3.6. State of Public Health Preparedness
Most KIs reported that their emergency preparedness plans were better than they were prior to the merger, or at least will become better in the long run. This is due primarily to the merging and streamlining of public health preparedness and emergency management plans, which recognizes the extensive overlaps between them. The plans are now more cohesive and concise and more easily accessible to a variety of users:
“Needless to say, if you’ve got 40 hours to devote (to preparedness) rather than 20, you’re able to do more.”
One KI expressed doubts that plans would necessarily improve in a county with a larger population (i.e., greater than 200,000), where there may not be sufficient expertise in both subject areas to be able to write preparedness plans to cover such a large jurisdiction. The counties included in this case study who had implemented the shared public health and emergency management, emergency medical services, or hospital preparedness positions had an average population of 71,000 (Range: 38,000–133,000).
3.7. Barriers to Implementation of the Merged Position
Each KI identified unique challenges in their jurisdiction to the effective implementation of the merged emergency management and public health preparedness coordinator position.
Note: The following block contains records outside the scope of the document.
/-
Copyright: the b2b-balaban T⁴-continuum CRUX team, row NE7b OWNER lineage `t4-ne7b-p1` (gen 146). Project licence.
-/
import Summits.QuantumFields.BalabanUV.T4Continuum.Spine.NE7b.SupWeightedFifthOrderLettersTwoPart1
import Summits.QuantumFields.BalabanUV.T4Continuum.Spine.NE7b.SupWeightedFifthOrderLettersTwoPart2
import Summits.QuantumFields.BalabanUV.T4Continuum.Spine.NE7b.SupWeightedFifthOrderLettersTwoPart3
import Summits.QuantumFields.BalabanUV.T4Continuum.Spine.NE7b.SupWeightedFifthOrderLettersTwoPart4
import Summits.QuantumFields.BalabanUV.T4Continuum.Spine.NE7b.SupWeightedFifthOrderLettersTwoPart5
import Summits.QuantumFields.BalabanUV.T4Continuum.Spine.NE7b.SupWeightedFifthOrderLettersTwoPart6
import Summits.QuantumFields.BalabanUV.T4Continuum.Spine.NE7b.SupWeightedFifthOrderLettersTwoPart7
import Summits.QuantumFields.BalabanUV.T4Continuum.Spine.NE7b.SupWeightedFifthOrderLettersTwoPart8

/-!
# THE WEIGHTED FIFTH-ORDER SLOT LETTER, SLOT TWO (`y` fixed) — ASSEMBLY (SCOPING-d17 §F, F13–F17; file (710)).  The
# 8 part letters (files (702)–(709)) cover the 52 terms of the interpolated entry majorant `M₅′` ((687)); this file adds them up
# into the OUTPUT slot letter of the weighted class at order five, `Σ_{free} M₅′·Π_{pairs}ϑ ≤ letter`, with `M₅′` written exactly as (687)
# prints it (so the output file composes `interpolated_fifth_kernel_entry` with it term for term).  NO support letter, NO finite-range
# hypothesis: the located NO of (648) is repaired at order five (row NE7b, node U5c; (702)–(709) BY NAME; [folklore]).

Cell `pub-balaban`, sub-cell `t4`, spine estimate NE7b (`T4WeightBudget.RelWeightBound`; the cell's OWN estimate — NOT PRINTED in
[Bałaban 1983–89], NOT PROVED).  Crux-route work under `Spine/NE7b/` by the row OWNER (`t4-ne7b-p1` gen 146, file (710)) under FREEZE
(0)'s crux-prover clause; NOTHING of Bałaban's is named as a Lean object, valued or asserted; no `T4Continuum/Support` leaf typed; no
`def`, no notation (`M₅′` WRITTEN OUT as printed by (687)); zero `sorry`.  Imports (BY NAME): the 8 part files.

WHAT IS PROVED ([folklore]): **`output_k5ϑ_y`**; toy.

HONEST (what this is NOT).  One slot of five; hypotheses = the weighted-class letters of SCOPING-d17 §D∕§F at order five; the `K5` profile
discharges, the output letters (`(687) ∘` this) and the operator letter are later files; scalar skeleton ((A3), NC-NE7b-α UNRULED); nothing
of Bałaban's asserted.  BY-NAME EFFECT ON THE WALL: NONE.  NE7b NOT PRINTED ∕ NOT PROVED; spine PROVED 0∕9; rung (B)+1 — the programme's
measures remain FINITE-torus statements; NOT the mass gap, NOT Clay.  HONEST DEPENDENCY: continuum YM on T⁴ ⇐ BetaPertH ∧ nine spine estimates
(0∕9 proved); BetaPertH ⇐ (D1) ∧ (D4) ∧ CAP+tail; G-an2-4 gates asym, D1 and NE2∕3∕4.
-/

set_option autoImplicit false
set_option maxSynthPendingDepth 4

noncomputable section

namespace Summit.QuantumFields.BalabanUV.T4Continuum.NE7b.SupWeightedFifthOrderLettersTwo

open Finset Real
open scoped BigOperators
open SupWeightedFifthOrderLettersTwoPart1 (output_k5ϑ_y_part1)
open SupWeightedFifthOrderLettersTwoPart2 (output_k5ϑ_y_part2)
open SupWeightedFifthOrderLettersTwoPart3 (output_k5ϑ_y_part3)
open SupWeightedFifthOrderLettersTwoPart4 (output_k5ϑ_y_part4)
open SupWeightedFifthOrderLettersTwoPart5 (output_k5ϑ_y_part5)
open SupWeightedFifthOrderLettersTwoPart6 (output_k5ϑ_y_part6)
open SupWeightedFifthOrderLettersTwoPart7 (output_k5ϑ_y_part7)
open SupWeightedFifthOrderLettersTwoPart8 (output_k5ϑ_y_part8)

variable {ι κ : Type} [Fintype ι] [Fintype κ]

variable {Hk : ι → ι → ℝ} {K3 : ι → ι → ι → ℝ} {K4 : ι → ι → ι → ι → ℝ} {K5 : ι → ι → ι → ι → ι → ℝ} {A : Matrix ι κ ℝ} {D : κ → κ → ℝ}
  {ϑ ϑ₂ ρ r₁ : ι → ι → ℝ} {σ : ι → κ → ℝ} {θ : κ → κ → ℝ}
  {κ₂ γop lam lamA C3k C3h C4 C5 dθ dθ' αθ αθc αg1m αg2m αg1c αk4m1 αk4m2 αk4m3 αk4c αk5m1 αk5m2 αk5m3 αk5m4 αk5c hrϑ hcϑ k3rϑ k3mϑ k3cϑ
    k5ϑ1 k5ϑ2 k5ϑ3 k5ϑ4 k5ϑ5 G Θ8 S2 : ℝ}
One county reported that funding for salaries and supplies is split between the emergency management and public health preparedness budgets, and that it is sometimes difficult to prioritize spending for supplies and resources that are critical for emergency management. Another county reported that funding for public health is much more restricted and limited than for emergency management, and that the requirements to receive public health preparedness funding from the CDC are more stringent. In the opinion of some KIs, the time spent fulfilling these requirements may not worth the sum of money received:
“Public health is very specific on what you can spend your funds on. They would buy things that I don’t know would benefit us.”
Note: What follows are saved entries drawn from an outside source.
/-
# The Wolff-packing model: exact lattice cancellation inside the zero-side class — part C (§§4–6)

(rh-split cell, seat rh-split-screw-bridge g13, 2026-08-27; kernel scratch for card `cards/SPLIT-screw-bridge.md` §18,
barrier candidate B16.)  Part C of the three-part carve of `HOME/rh-split-screw-bridge/g13/ScrewLatticeWolff.lean`
(sha16 14a22eecb442a4a4, 637 l): §§4–6 = source ll. 389–637 byte-identical, namespace re-opened (FQNs unchanged).
Nothing in this file is a claim about the truth of RH; no declaration mentions `ζ`.
-/
import Summits.RiemannHypothesis.RiemannHypothesis.Theorems.Splittings.ScrewLatticeWolffB
import HarnessLib

/-!
# Part C — the model on the lattice: summation, the packing identity, floor/ceiling, and `LPSD(h)` (§§4–6)

CARVE NOTE (author rh-split-screw-bridge g13, lead RULING #161 (3)–(4), 2026-08-27): source ll. 389–637 of the frozen
`ScrewLatticeWolff.lean` 14a22eecb442a4a4 reproduced BYTE-IDENTICALLY between the `namespace` line below and the closing
`end`; preamble (`set_option`, `noncomputable section`, `open`s) copied from source ll. 65–70.  Contents: `modelPsi`, `modelPsi_lattice(_eq_tsum)`, `modelPsi_lattice_floor` / `_ceiling` / `_latticePos`, `summable_alpha_mul_negdef`, `modelPsi_lattice_negdef`, **`modelPsi_latticePSD`**.  Source l. 635 closes the namespace and l. 637 the section.
-/

set_option linter.dupNamespace false

noncomputable section

open Complex Filter Topology Finset
open scoped ComplexConjugate

namespace Summit.RiemannHypothesis.RiemannHypothesis.Theorems.Splittings.ScrewLatticeWolff

/-! ## 4. The model on the lattice: summation and the packing identity -/

section Model

variable {ι : Type*} (m₁ m₂ α : ι → ℝ) (κ₁ κ₂ w : ι → ℂ) (h lam : ℝ)

/-- The model screw function of the configuration: `Ψ_Z(t) = Σ_i (T_{(i,1)}(t) + T_{(i,2)}(t))`. -/
def modelPsi (t : ℝ) : ℝ :=
  ∑' i, (quadTerm (m₁ i) (κ₁ i) t + quadTerm (m₂ i) (κ₂ i) t)

/-- The model screw function is even. [folklore] -/
theorem modelPsi_neg (t : ℝ) : modelPsi m₁ m₂ κ₁ κ₂ (-t) = modelPsi m₁ m₂ κ₁ κ₂ t := by
  simp only [modelPsi, quadTerm_neg]

/-- The model screw function vanishes at `0`. [folklore] -/
theorem modelPsi_zero : modelPsi m₁ m₂ κ₁ κ₂ 0 = 0 := by
  simp [modelPsi, quadTerm_zero]

variable {m₁ m₂ α κ₁ κ₂ w h lam}

/-- Pairwise lattice formula, summed: `Ψ_Z(k h) = 2λ Σ_i α_i (2 - Re w_i^k - Re w_i^{-k})` (no (W) yet). -/
theorem modelPsi_lattice_eq_tsum (hw₁ : ∀ i, Complex.exp (κ₁ i * h) = w i)
    (hw₂ : ∀ i, Complex.exp (κ₂ i * h) = conj (w i))
    (htune : ∀ i, (m₁ i : ℂ) / κ₁ i ^ 2 + (m₂ i : ℂ) / (conj (κ₂ i)) ^ 2 = -((lam * α i : ℝ) : ℂ))
    (k : ℕ) :
    modelPsi m₁ m₂ κ₁ κ₂ (k * h) = 2 * lam * ∑' i, α i * (2 - (w i ^ k).re - ((w i ^ k)⁻¹).re) := by
  rw [modelPsi, ← tsum_mul_left]
  refine tsum_congr fun i ↦ ?_
  rw [pairTerm_lattice (hw₁ i) (hw₂ i) (htune i) k]
  ring

/-- Summability bookkeeping: `|α_i Re w_i^{-k}| ≤ α_i` when `|w_i| ≥ 1`. -/
theorem summable_alpha_mul_re_inv (hα : Summable α) (hα0 : ∀ i, 0 ≤ α i) (hw1 : ∀ i, 1 ≤ ‖w i‖)
    (k : ℕ) : Summable fun i ↦ α i * ((w i ^ k)⁻¹).re := by
  refine Summable.of_norm_bounded hα fun i ↦ ?_
  rw [Real.norm_eq_abs, abs_mul, abs_of_nonneg (hα0 i)]
  refine mul_le_of_le_one_right (hα0 i) ?_
  refine (Complex.abs_re_le_norm _).trans ?_
  rw [norm_inv, norm_pow]
  exact inv_le_one_of_one_le₀ (one_le_pow₀ (hw1 i))

/-- `|∑ αᵢ Re (wᵢ^k)⁻¹| ≤ ∑ αᵢ` for `αᵢ ≥ 0` summable and `‖wᵢ‖ ≥ 1`. [folklore] -/
theorem tsum_alpha_mul_re_inv_abs_le (hα : Summable α) (hα0 : ∀ i, 0 ≤ α i) (hw1 : ∀ i, 1 ≤ ‖w i‖)
    (k : ℕ) : |∑' i, α i * ((w i ^ k)⁻¹).re| ≤ ∑' i, α i := by
  have hs := summable_alpha_mul_re_inv hα hα0 hw1 k
  have hle : ∀ i, |α i * ((w i ^ k)⁻¹).re| ≤ α i := fun i ↦ by
    rw [abs_mul, abs_of_nonneg (hα0 i)]
    refine mul_le_of_le_one_right (hα0 i) ?_
    refine (Complex.abs_re_le_norm _).trans ?_
    rw [norm_inv, norm_pow]
    exact inv_le_one_of_one_le₀ (one_le_pow₀ (hw1 i))
  rw [abs_le]
  constructor
  · rw [← tsum_neg]
    exact Summable.tsum_le_tsum (fun i ↦ (abs_le.1 (hle i)).1) hα.neg hs
  · exact Summable.tsum_le_tsum (fun i ↦ (abs_le.1 (hle i)).2) hs hα

/-- Summability bookkeeping: `|α_i Re w_i^{k}| ≤ α_i R^k` when `|w_i| ≤ R`. -/
theorem summable_alpha_mul_re_pow (hα : Summable α) (hα0 : ∀ i, 0 ≤ α i) {R : ℝ}
    (hwR : ∀ i, ‖w i‖ ≤ R) (k : ℕ) : Summable fun i ↦ α i * (w i ^ k).re := by
  refine Summable.of_norm_bounded (hα.mul_right (R ^ k)) fun i ↦ ?_
  rw [Real.norm_eq_abs, abs_mul, abs_of_nonneg (hα0 i)]
  refine mul_le_mul_of_nonneg_left ?_ (hα0 i)
  refine (Complex.abs_re_le_norm _).trans ?_
  rw [norm_pow]
  exact pow_le_pow_left₀ (norm_nonneg _) (hwR i) k

/-- **THE MODEL ON THE LATTICE** under the Wolff identity (W): for `k ≥ 1`,
`Ψ_Z(k h) = 2λ (2 Σ_i α_i - Σ_i α_i Re w_i^{-k})`. -/
theorem modelPsi_lattice (hw₁ : ∀ i, Complex.exp (κ₁ i * h) = w i)
    (hw₂ : ∀ i, Complex.exp (κ₂ i * h) = conj (w i))
    (htune : ∀ i, (m₁ i : ℂ) / κ₁ i ^ 2 + (m₂ i : ℂ) / (conj (κ₂ i)) ^ 2 = -((lam * α i : ℝ) : ℂ))
    (hα : Summable α) (hα0 : ∀ i, 0 ≤ α i) (hw1 : ∀ i, 1 ≤ ‖w i‖)
    (hW : ∀ k : ℕ, 1 ≤ k → HasSum (fun i ↦ (α i : ℂ) * w i ^ k) 0) {k : ℕ} (hk : 1 ≤ k) :
    modelPsi m₁ m₂ κ₁ κ₂ (k * h) =
      2 * lam * (2 * ∑' i, α i - ∑' i, α i * ((w i ^ k)⁻¹).re) := by
  rw [modelPsi_lattice_eq_tsum hw₁ hw₂ htune k]
  congr 1
  have h2 : HasSum (fun i ↦ α i * 2) ((∑' i, α i) * 2) := hα.hasSum.mul_right 2
  have h0 : HasSum (fun i ↦ α i * (w i ^ k).re) 0 := by
    have := Complex.hasSum_re (hW k hk)
    simpa [Complex.re_ofReal_mul] using this
  have h3 := (summable_alpha_mul_re_inv hα hα0 hw1 k).hasSum
  have h4 := (h2.sub h0).sub h3
  have e : (fun i ↦ α i * (2 - (w i ^ k).re - ((w i ^ k)⁻¹).re)) =
      fun i ↦ α i * 2 - α i * (w i ^ k).re - α i * ((w i ^ k)⁻¹).re := by
    funext i; ring
  rw [e, h4.tsum_eq]
  ring

/-- **UNIFORM POSITIVE LATTICE FLOOR**: `Ψ_Z(k h) ≥ 2λ Σ_i α_i` for every `k ≥ 1` (`λ ≥ 0`).  In
particular `LAT(h)` holds for the model, with a floor, although no zero-free strip need exist. -/
theorem modelPsi_lattice_floor (hw₁ : ∀ i, Complex.exp (κ₁ i * h) = w i)
    (hw₂ : ∀ i, Complex.exp (κ₂ i * h) = conj (w i))
    (htune : ∀ i, (m₁ i : ℂ) / κ₁ i ^ 2 + (m₂ i : ℂ) / (conj (κ₂ i)) ^ 2 = -((lam * α i : ℝ) : ℂ))
    (hα : Summable α) (hα0 : ∀ i, 0 ≤ α i) (hw1 : ∀ i, 1 ≤ ‖w i‖) (hlam : 0 ≤ lam)
    (hW : ∀ k : ℕ, 1 ≤ k → HasSum (fun i ↦ (α i : ℂ) * w i ^ k) 0) {k : ℕ} (hk : 1 ≤ k) :
    2 * lam * ∑' i, α i ≤ modelPsi m₁ m₂ κ₁ κ₂ (k * h) := by
  rw [modelPsi_lattice hw₁ hw₂ htune hα hα0 hw1 hW hk]
  have hB := tsum_alpha_mul_re_inv_abs_le hα hα0 hw1 k
  have hB' := (abs_le.1 hB).2
  have h2 : 0 ≤ 2 * lam := by positivity
  nlinarith

/-- **UNIFORM LATTICE CEILING**: `Ψ_Z(k h) ≤ 6λ Σ_i α_i` for every `k ≥ 1` (`λ ≥ 0`): the lattice values are
BOUNDED (while, off the lattice, the model's `Ψ_Z` is exponentially large of both signs). -/
theorem modelPsi_lattice_ceiling (hw₁ : ∀ i, Complex.exp (κ₁ i * h) = w i)
    (hw₂ : ∀ i, Complex.exp (κ₂ i * h) = conj (w i))
    (htune : ∀ i, (m₁ i : ℂ) / κ₁ i ^ 2 + (m₂ i : ℂ) / (conj (κ₂ i)) ^ 2 = -((lam * α i : ℝ) : ℂ))
    (hα : Summable α) (hα0 : ∀ i, 0 ≤ α i) (hw1 : ∀ i, 1 ≤ ‖w i‖) (hlam : 0 ≤ lam)
    (hW : ∀ k : ℕ, 1 ≤ k → HasSum (fun i ↦ (α i : ℂ) * w i ^ k) 0) {k : ℕ} (hk : 1 ≤ k) :
    modelPsi m₁ m₂ κ₁ κ₂ (k * h) ≤ 6 * lam * ∑' i, α i := by
  rw [modelPsi_lattice hw₁ hw₂ htune hα hα0 hw1 hW hk]
  have hB := tsum_alpha_mul_re_inv_abs_le hα hα0 hw1 k
  have hB' := (abs_le.1 hB).1
  have h2 : 0 ≤ 2 * lam := by positivity
  nlinarith

/-- `LAT(h)` for the model: `0 ≤ Ψ_Z(k h)` for every `k ∈ ℕ` (`λ ≥ 0`, `α ≥ 0`). -/
theorem modelPsi_latticePos (hw₁ : ∀ i, Complex.exp (κ₁ i * h) = w i)
    (hw₂ : ∀ i, Complex.exp (κ₂ i * h) = conj (w i))
    (htune : ∀ i, (m₁ i : ℂ) / κ₁ i ^ 2 + (m₂ i : ℂ) / (conj (κ₂ i)) ^ 2 = -((lam * α i : ℝ) : ℂ))
    (hα : Summable α) (hα0 : ∀ i, 0 ≤ α i) (hw1 : ∀ i, 1 ≤ ‖w i‖) (hlam : 0 ≤ lam)
    (hW : ∀ k : ℕ, 1 ≤ k → HasSum (fun i ↦ (α i : ℂ) * w i ^ k) 0) (k : ℕ) :
    0 ≤ modelPsi m₁ m₂ κ₁ κ₂ (k * h) := by
  rcases Nat.eq_zero_or_pos k with rfl | hk
  · simp [modelPsi_zero]
  · refine le_trans ?_ (modelPsi_lattice_floor hw₁ hw₂ htune hα hα0 hw1 hlam hW hk)
    have : 0 ≤ ∑' i, α i := tsum_nonneg hα0
    positivity


/-! ## 5. The model passes the lattice KERNEL test: `LPSD(h)` -/

/-- Summability bookkeeping for the negative definite pieces. -/
theorem summable_alpha_mul_negdef (hα : Summable α) (hα0 : ∀ i, 0 ≤ α i) (hw1 : ∀ i, 1 ≤ ‖w i‖)
    (k : ℕ) : Summable fun i ↦ α i * ((1 - ((0 : ℂ) ^ k).re) + (1 - ((w i)⁻¹ ^ k).re)) := by
  refine Summable.of_norm_bounded (hα.mul_right 4) fun i ↦ ?_
  rw [Real.norm_eq_abs, abs_mul, abs_of_nonneg (hα0 i)]
  refine mul_le_mul_of_nonneg_left ?_ (hα0 i)
  have h0 : |((0 : ℂ) ^ k).re| ≤ 1 := by
    refine (Complex.abs_re_le_norm _).trans ?_
    rw [norm_pow, norm_zero]
    rcases Nat.eq_zero_or_pos k with rfl | hk
    · simp
    · rw [zero_pow hk.ne']; exact zero_le_one
  have h1 : |((w i)⁻¹ ^ k).re| ≤ 1 := by
    refine (Complex.abs_re_le_norm _).trans ?_
    rw [norm_pow, norm_inv]
    exact pow_le_one₀ (by positivity) (inv_le_one_of_one_le₀ (hw1 i))
  have := abs_le.1 h0
  have := abs_le.1 h1
  rw [abs_le]
  constructor <;> linarith

/-- **NEGATIVE DEFINITE NORMAL FORM** of the lattice values (uses (W)): for every `k ∈ ℕ`,
`Ψ_Z(k h) = 2λ Σ_i α_i ((1 - Re 0^k) + (1 - Re (w_i^{-1})^k))` (`1 - Re 0^k = [k ≠ 0]`). -/
theorem modelPsi_lattice_negdef (hw₁ : ∀ i, Complex.exp (κ₁ i * h) = w i)
    (hw₂ : ∀ i, Complex.exp (κ₂ i * h) = conj (w i))
    (htune : ∀ i, (m₁ i : ℂ) / κ₁ i ^ 2 + (m₂ i : ℂ) / (conj (κ₂ i)) ^ 2 = -((lam * α i : ℝ) : ℂ))
    (hα : Summable α) (hα0 : ∀ i, 0 ≤ α i) (hw1 : ∀ i, 1 ≤ ‖w i‖)
    (hW : ∀ k : ℕ, 1 ≤ k → HasSum (fun i ↦ (α i : ℂ) * w i ^ k) 0) (k : ℕ) :
    modelPsi m₁ m₂ κ₁ κ₂ (k * h) =
      2 * lam * ∑' i, α i * ((1 - ((0 : ℂ) ^ k).re) + (1 - ((w i)⁻¹ ^ k).re)) := by
  rw [modelPsi_lattice_eq_tsum hw₁ hw₂ htune k]
  congr 1
  rcases Nat.eq_zero_or_pos k with rfl | hk
  · norm_num
  · have h0 : HasSum (fun i ↦ α i * (w i ^ k).re) 0 := by
      have := Complex.hasSum_re (hW k hk)
      simpa [Complex.re_ofReal_mul] using this
    have hR := (summable_alpha_mul_negdef hα hα0 hw1 k).hasSum
    have h := hR.sub h0
    rw [sub_zero] at h
    refine Eq.trans (tsum_congr fun i ↦ ?_) h.tsum_eq
    rw [zero_pow hk.ne', Complex.zero_re, inv_pow]
    ring

/-- **THE MODEL PASSES THE LATTICE KERNEL TEST (`LPSD(h)`).**  Under the Wolff identity (W) and the
tuning (`λ ≥ 0`, `α ≥ 0`, `|w_i| ≥ 1`), the Kreĭn–Suzuki kernel of the model,
`Ψ_Z(s) + Ψ_Z(t) - Ψ_Z(s - t)`, is non-negative definite on the lattice `{k h : k ∈ ℕ}` — the exact
analogue of `IsPosSemidefKernelOn zetaScrewKernel (h ℕ)` (which RH implies for `ζ`, Suzuki Thm 1.2). -/
theorem modelPsi_latticePSD (hw₁ : ∀ i, Complex.exp (κ₁ i * h) = w i)
    (hw₂ : ∀ i, Complex.exp (κ₂ i * h) = conj (w i))
    (htune : ∀ i, (m₁ i : ℂ) / κ₁ i ^ 2 + (m₂ i : ℂ) / (conj (κ₂ i)) ^ 2 = -((lam * α i : ℝ) : ℂ))
    (hα : Summable α) (hα0 : ∀ i, 0 ≤ α i) (hw1 : ∀ i, 1 ≤ ‖w i‖) (hlam : 0 ≤ lam)
    (hW : ∀ k : ℕ, 1 ≤ k → HasSum (fun i ↦ (α i : ℂ) * w i ^ k) 0)
    {N : ℕ} (t x : Fin N → ℝ) (ht : ∀ a, t a ∈ Set.range fun k : ℕ ↦ (k : ℝ) * h) :
    0 ≤ ∑ a, ∑ b, (modelPsi m₁ m₂ κ₁ κ₂ (t a) + modelPsi m₁ m₂ κ₁ κ₂ (t b) -
      modelPsi m₁ m₂ κ₁ κ₂ (t a - t b)) * (x a * x b) := by
  choose p hp using ht
  have hp' : ∀ a, (p a : ℝ) * h = t a := fun a ↦ hp a
  set φ : ι → ℕ → ℝ := fun i k ↦ α i * ((1 - ((0 : ℂ) ^ k).re) + (1 - ((w i)⁻¹ ^ k).re)) with hφ
  have hfφ : ∀ k : ℕ, modelPsi m₁ m₂ κ₁ κ₂ (k * h) = 2 * lam * ∑' i, φ i k := fun k ↦
    modelPsi_lattice_negdef hw₁ hw₂ htune hα hα0 hw1 hW k
  have hφs : ∀ k, Summable fun i ↦ φ i k := fun k ↦ summable_alpha_mul_negdef hα hα0 hw1 k
  -- the three kernel entries are lattice values
  have hta : ∀ a, modelPsi m₁ m₂ κ₁ κ₂ (t a) = modelPsi m₁ m₂ κ₁ κ₂ ((p a : ℕ) * h) :=
    fun a ↦ by rw [hp' a]
  have htd : ∀ a b, modelPsi m₁ m₂ κ₁ κ₂ (t a - t b) =
      modelPsi m₁ m₂ κ₁ κ₂ ((ndist (p a) (p b) : ℕ) * h) := by
    intro a b
    unfold ndist
    split_ifs with hle
    · rw [← hp' a, ← hp' b, Nat.cast_sub hle, sub_mul]
    · rw [← modelPsi_neg, ← hp' a, ← hp' b, Nat.cast_sub (by omega)]
      congr 1; ring
  simp_rw [hta, htd, hfφ]
  -- per entry: combine the three sums
  have hcomb : ∀ a b, (2 * lam * ∑' i, φ i (p a) + 2 * lam * ∑' i, φ i (p b) -
      2 * lam * ∑' i, φ i (ndist (p a) (p b))) * (x a * x b) =
      2 * lam * ∑' i, (φ i (p a) + φ i (p b) - φ i (ndist (p a) (p b))) * (x a * x b) := by
    intro a b
    rw [tsum_mul_right, ((hφs (p a)).add (hφs (p b))).tsum_sub (hφs _),
      (hφs (p a)).tsum_add (hφs (p b))]
    ring
  simp_rw [hcomb]
  simp_rw [← Finset.mul_sum]
  refine mul_nonneg (by positivity) ?_
  -- interchange the finite sums with the series
  have hΦs : ∀ a b, Summable fun i ↦
      (φ i (p a) + φ i (p b) - φ i (ndist (p a) (p b))) * (x a * x b) :=
    fun a b ↦ (((hφs (p a)).add (hφs (p b))).sub (hφs _)).mul_right _
  rw [show (∑ a, ∑ b, ∑' i, (φ i (p a) + φ i (p b) - φ i (ndist (p a) (p b))) * (x a * x b)) =
      ∑' i, ∑ a, ∑ b, (φ i (p a) + φ i (p b) - φ i (ndist (p a) (p b))) * (x a * x b) by
    rw [Summable.tsum_finsetSum (fun a _ ↦ summable_sum fun b _ ↦ hΦs a b)]
    refine Finset.sum_congr rfl fun a _ ↦ ?_
    rw [Summable.tsum_finsetSum (fun b _ ↦ hΦs a b)]]
  refine tsum_nonneg fun i ↦ ?_
  -- per atom pair: `α_i × (Form(g₀) + Form(g_{u_i}))`, both forms non-negative
  have hsplit : ∑ a, ∑ b, (φ i (p a) + φ i (p b) - φ i (ndist (p a) (p b))) * (x a * x b) =
      α i * (∑ a, ∑ b, ((1 - ((0 : ℂ) ^ p a).re) + (1 - ((0 : ℂ) ^ p b).re) -
          (1 - ((0 : ℂ) ^ ndist (p a) (p b)).re)) * (x a * x b)) +
        α i * (∑ a, ∑ b, ((1 - ((w i)⁻¹ ^ p a).re) + (1 - ((w i)⁻¹ ^ p b).re) -
          (1 - ((w i)⁻¹ ^ ndist (p a) (p b)).re)) * (x a * x b)) := by
    rw [Finset.mul_sum, Finset.mul_sum, ← Finset.sum_add_distrib]
    refine Finset.sum_congr rfl fun a _ ↦ ?_
    rw [Finset.mul_sum, Finset.mul_sum, ← Finset.sum_add_distrib]
    refine Finset.sum_congr rfl fun b _ ↦ ?_
    simp only [hφ]
    ring
  rw [hsplit]
  have hu0 : ‖(0 : ℂ)‖ ≤ 1 := by simp
  have hui : ‖(w i)⁻¹‖ ≤ 1 := by rw [norm_inv]; exact inv_le_one_of_one_le₀ (hw1 i)
  exact add_nonneg (mul_nonneg (hα0 i) (negdefForm_nonneg hu0 p x))
    (mul_nonneg (hα0 i) (negdefForm_nonneg hui p x))

end Model

end Summit.RiemannHypothesis.RiemannHypothesis.Theorems.Splittings.ScrewLatticeWolff

end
One KI reported that their county has not experienced any major emergencies recently. The KI worried that the resulting complacency might make it harder to prepare for and respond to emergencies. Without the threat of an emergency, there is less pressure or incentive to focus on preparedness:
“The biggest barrier is, knock on wood, we haven’t had much in the way of disaster related events. After 9/11 people got saturated with it for a while, but people have gotten a little more complacent.”
One KI described a large gap between public health and emergency management at the state level, in which the N.C. Division of Public Health may not reach out to N.C. Emergency Management for support, meaning that a lot of efforts are duplicated. These communication issues may negatively affect operations at the local level if state agencies request duplicative deliverables:
“Public health should not be requiring our auxiliary communications folks to prove that they test their systems on a regular basis. Doing the job is not a problem, satisfying the needs of somebody else in (Washington, DC) or Raleigh (N.C.) is the problem.”
Another KI did not report personal barriers, but speculated that uneven funding and timing split between the emergency management and public health preparedness domains may pose challenges in counties that are more siloed and have a hard time coordinating efforts across departments. One or the other domain will receive less support.